● **TASK GOAL**: Each record has to be repeated exactly as given.

Records from a dataset:

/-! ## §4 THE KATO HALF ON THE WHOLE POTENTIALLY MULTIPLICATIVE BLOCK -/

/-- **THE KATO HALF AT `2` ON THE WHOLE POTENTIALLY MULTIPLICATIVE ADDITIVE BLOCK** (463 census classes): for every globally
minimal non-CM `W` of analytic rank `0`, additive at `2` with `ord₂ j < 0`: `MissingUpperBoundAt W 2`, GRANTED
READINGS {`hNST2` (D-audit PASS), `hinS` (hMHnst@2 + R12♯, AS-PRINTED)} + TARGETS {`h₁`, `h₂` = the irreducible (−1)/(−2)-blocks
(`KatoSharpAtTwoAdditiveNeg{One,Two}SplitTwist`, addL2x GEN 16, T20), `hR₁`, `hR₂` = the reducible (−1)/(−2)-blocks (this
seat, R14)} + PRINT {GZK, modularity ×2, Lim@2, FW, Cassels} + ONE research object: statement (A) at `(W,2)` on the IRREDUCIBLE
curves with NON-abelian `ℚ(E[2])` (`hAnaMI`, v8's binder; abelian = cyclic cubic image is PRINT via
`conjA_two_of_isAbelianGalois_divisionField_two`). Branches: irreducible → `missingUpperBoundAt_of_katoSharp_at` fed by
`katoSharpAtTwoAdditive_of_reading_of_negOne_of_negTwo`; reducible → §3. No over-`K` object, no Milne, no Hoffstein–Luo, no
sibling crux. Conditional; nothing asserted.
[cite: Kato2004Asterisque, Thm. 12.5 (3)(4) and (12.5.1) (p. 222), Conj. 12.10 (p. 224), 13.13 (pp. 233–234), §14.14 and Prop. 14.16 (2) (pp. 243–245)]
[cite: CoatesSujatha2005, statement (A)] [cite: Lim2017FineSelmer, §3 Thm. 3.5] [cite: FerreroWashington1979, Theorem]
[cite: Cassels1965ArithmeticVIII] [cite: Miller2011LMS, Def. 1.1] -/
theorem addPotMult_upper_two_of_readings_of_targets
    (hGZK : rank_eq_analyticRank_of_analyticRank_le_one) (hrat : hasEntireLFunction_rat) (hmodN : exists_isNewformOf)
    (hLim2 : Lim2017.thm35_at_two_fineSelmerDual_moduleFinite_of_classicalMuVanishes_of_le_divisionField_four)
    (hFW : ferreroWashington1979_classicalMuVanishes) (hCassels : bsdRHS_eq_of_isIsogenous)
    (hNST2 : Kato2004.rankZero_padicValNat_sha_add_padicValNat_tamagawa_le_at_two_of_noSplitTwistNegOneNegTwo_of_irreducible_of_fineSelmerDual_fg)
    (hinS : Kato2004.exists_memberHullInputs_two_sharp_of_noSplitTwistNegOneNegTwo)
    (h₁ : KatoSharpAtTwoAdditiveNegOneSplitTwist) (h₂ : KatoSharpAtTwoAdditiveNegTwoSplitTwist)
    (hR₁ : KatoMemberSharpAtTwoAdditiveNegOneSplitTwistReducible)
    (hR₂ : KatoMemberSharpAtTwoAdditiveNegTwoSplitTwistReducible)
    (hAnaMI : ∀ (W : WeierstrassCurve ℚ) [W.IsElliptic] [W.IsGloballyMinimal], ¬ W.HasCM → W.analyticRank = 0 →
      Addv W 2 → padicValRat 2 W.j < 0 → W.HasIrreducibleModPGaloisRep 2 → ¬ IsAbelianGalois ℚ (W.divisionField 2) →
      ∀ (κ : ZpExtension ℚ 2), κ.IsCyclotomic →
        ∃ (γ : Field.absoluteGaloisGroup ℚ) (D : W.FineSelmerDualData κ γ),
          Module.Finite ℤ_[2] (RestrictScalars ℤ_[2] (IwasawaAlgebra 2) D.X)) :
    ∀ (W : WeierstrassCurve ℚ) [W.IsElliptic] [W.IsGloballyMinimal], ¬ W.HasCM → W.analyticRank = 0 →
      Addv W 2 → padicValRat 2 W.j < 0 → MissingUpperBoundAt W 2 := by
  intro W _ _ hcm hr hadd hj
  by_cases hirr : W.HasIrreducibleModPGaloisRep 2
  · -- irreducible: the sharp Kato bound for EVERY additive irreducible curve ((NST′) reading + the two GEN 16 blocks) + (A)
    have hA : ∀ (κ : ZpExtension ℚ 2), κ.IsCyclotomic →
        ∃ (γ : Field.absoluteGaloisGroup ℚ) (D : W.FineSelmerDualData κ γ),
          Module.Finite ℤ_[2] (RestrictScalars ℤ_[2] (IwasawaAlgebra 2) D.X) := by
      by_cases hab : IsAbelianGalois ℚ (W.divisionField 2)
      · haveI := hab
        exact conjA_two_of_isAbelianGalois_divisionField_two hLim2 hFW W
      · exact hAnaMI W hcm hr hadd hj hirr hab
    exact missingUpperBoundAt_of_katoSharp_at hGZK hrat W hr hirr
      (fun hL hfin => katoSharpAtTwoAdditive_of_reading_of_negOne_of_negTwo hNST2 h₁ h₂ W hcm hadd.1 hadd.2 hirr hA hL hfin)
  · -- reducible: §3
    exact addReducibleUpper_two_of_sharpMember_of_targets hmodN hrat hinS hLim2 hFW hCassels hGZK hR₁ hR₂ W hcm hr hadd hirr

● **REPLY**:
/-! ## §4 THE KATO HALF ON THE WHOLE POTENTIALLY MULTIPLICATIVE BLOCK -/

/-- **THE KATO HALF AT `2` ON THE WHOLE POTENTIALLY MULTIPLICATIVE ADDITIVE BLOCK** (463 census classes): for every globally
minimal non-CM `W` of analytic rank `0`, additive at `2` with `ord₂ j < 0`: `MissingUpperBoundAt W 2`, GRANTED
READINGS {`hNST2` (D-audit PASS), `hinS` (hMHnst@2 + R12♯, AS-PRINTED)} + TARGETS {`h₁`, `h₂` = the irreducible (−1)/(−2)-blocks
(`KatoSharpAtTwoAdditiveNeg{One,Two}SplitTwist`, addL2x GEN 16, T20), `hR₁`, `hR₂` = the reducible (−1)/(−2)-blocks (this
seat, R14)} + PRINT {GZK, modularity ×2, Lim@2, FW, Cassels} + ONE research object: statement (A) at `(W,2)` on the IRREDUCIBLE
curves with NON-abelian `ℚ(E[2])` (`hAnaMI`, v8's binder; abelian = cyclic cubic image is PRINT via
`conjA_two_of_isAbelianGalois_divisionField_two`). Branches: irreducible → `missingUpperBoundAt_of_katoSharp_at` fed by
`katoSharpAtTwoAdditive_of_reading_of_negOne_of_negTwo`; reducible → §3. No over-`K` object, no Milne, no Hoffstein–Luo, no
sibling crux. Conditional; nothing asserted.
[cite: Kato2004Asterisque, Thm. 12.5 (3)(4) and (12.5.1) (p. 222), Conj. 12.10 (p. 224), 13.13 (pp. 233–234), §14.14 and Prop. 14.16 (2) (pp. 243–245)]
[cite: CoatesSujatha2005, statement (A)] [cite: Lim2017FineSelmer, §3 Thm. 3.5] [cite: FerreroWashington1979, Theorem]
[cite: Cassels1965ArithmeticVIII] [cite: Miller2011LMS, Def. 1.1] -/
theorem addPotMult_upper_two_of_readings_of_targets
    (hGZK : rank_eq_analyticRank_of_analyticRank_le_one) (hrat : hasEntireLFunction_rat) (hmodN : exists_isNewformOf)
    (hLim2 : Lim2017.thm35_at_two_fineSelmerDual_moduleFinite_of_classicalMuVanishes_of_le_divisionField_four)
    (hFW : ferreroWashington1979_classicalMuVanishes) (hCassels : bsdRHS_eq_of_isIsogenous)
    (hNST2 : Kato2004.rankZero_padicValNat_sha_add_padicValNat_tamagawa_le_at_two_of_noSplitTwistNegOneNegTwo_of_irreducible_of_fineSelmerDual_fg)
    (hinS : Kato2004.exists_memberHullInputs_two_sharp_of_noSplitTwistNegOneNegTwo)
    (h₁ : KatoSharpAtTwoAdditiveNegOneSplitTwist) (h₂ : KatoSharpAtTwoAdditiveNegTwoSplitTwist)
    (hR₁ : KatoMemberSharpAtTwoAdditiveNegOneSplitTwistReducible)
    (hR₂ : KatoMemberSharpAtTwoAdditiveNegTwoSplitTwistReducible)
    (hAnaMI : ∀ (W : WeierstrassCurve ℚ) [W.IsElliptic] [W.IsGloballyMinimal], ¬ W.HasCM → W.analyticRank = 0 →
      Addv W 2 → padicValRat 2 W.j < 0 → W.HasIrreducibleModPGaloisRep 2 → ¬ IsAbelianGalois ℚ (W.divisionField 2) →
      ∀ (κ : ZpExtension ℚ 2), κ.IsCyclotomic →
        ∃ (γ : Field.absoluteGaloisGroup ℚ) (D : W.FineSelmerDualData κ γ),
          Module.Finite ℤ_[2] (RestrictScalars ℤ_[2] (IwasawaAlgebra 2) D.X)) :
    ∀ (W : WeierstrassCurve ℚ) [W.IsElliptic] [W.IsGloballyMinimal], ¬ W.HasCM → W.analyticRank = 0 →
      Addv W 2 → padicValRat 2 W.j < 0 → MissingUpperBoundAt W 2 := by
  intro W _ _ hcm hr hadd hj
  by_cases hirr : W.HasIrreducibleModPGaloisRep 2
  · -- irreducible: the sharp Kato bound for EVERY additive irreducible curve ((NST′) reading + the two GEN 16 blocks) + (A)
    have hA : ∀ (κ : ZpExtension ℚ 2), κ.IsCyclotomic →
        ∃ (γ : Field.absoluteGaloisGroup ℚ) (D : W.FineSelmerDualData κ γ),
          Module.Finite ℤ_[2] (RestrictScalars ℤ_[2] (IwasawaAlgebra 2) D.X) := by
      by_cases hab : IsAbelianGalois ℚ (W.divisionField 2)
      · haveI := hab
        exact conjA_two_of_isAbelianGalois_divisionField_two hLim2 hFW W
      · exact hAnaMI W hcm hr hadd hj hirr hab
    exact missingUpperBoundAt_of_katoSharp_at hGZK hrat W hr hirr
      (fun hL hfin => katoSharpAtTwoAdditive_of_reading_of_negOne_of_negTwo hNST2 h₁ h₂ W hcm hadd.1 hadd.2 hirr hA hL hfin)
  · -- reducible: §3
    exact addReducibleUpper_two_of_sharpMember_of_targets hmodN hrat hinS hLim2 hFW hCassels hGZK hR₁ hR₂ W hcm hr hadd hirr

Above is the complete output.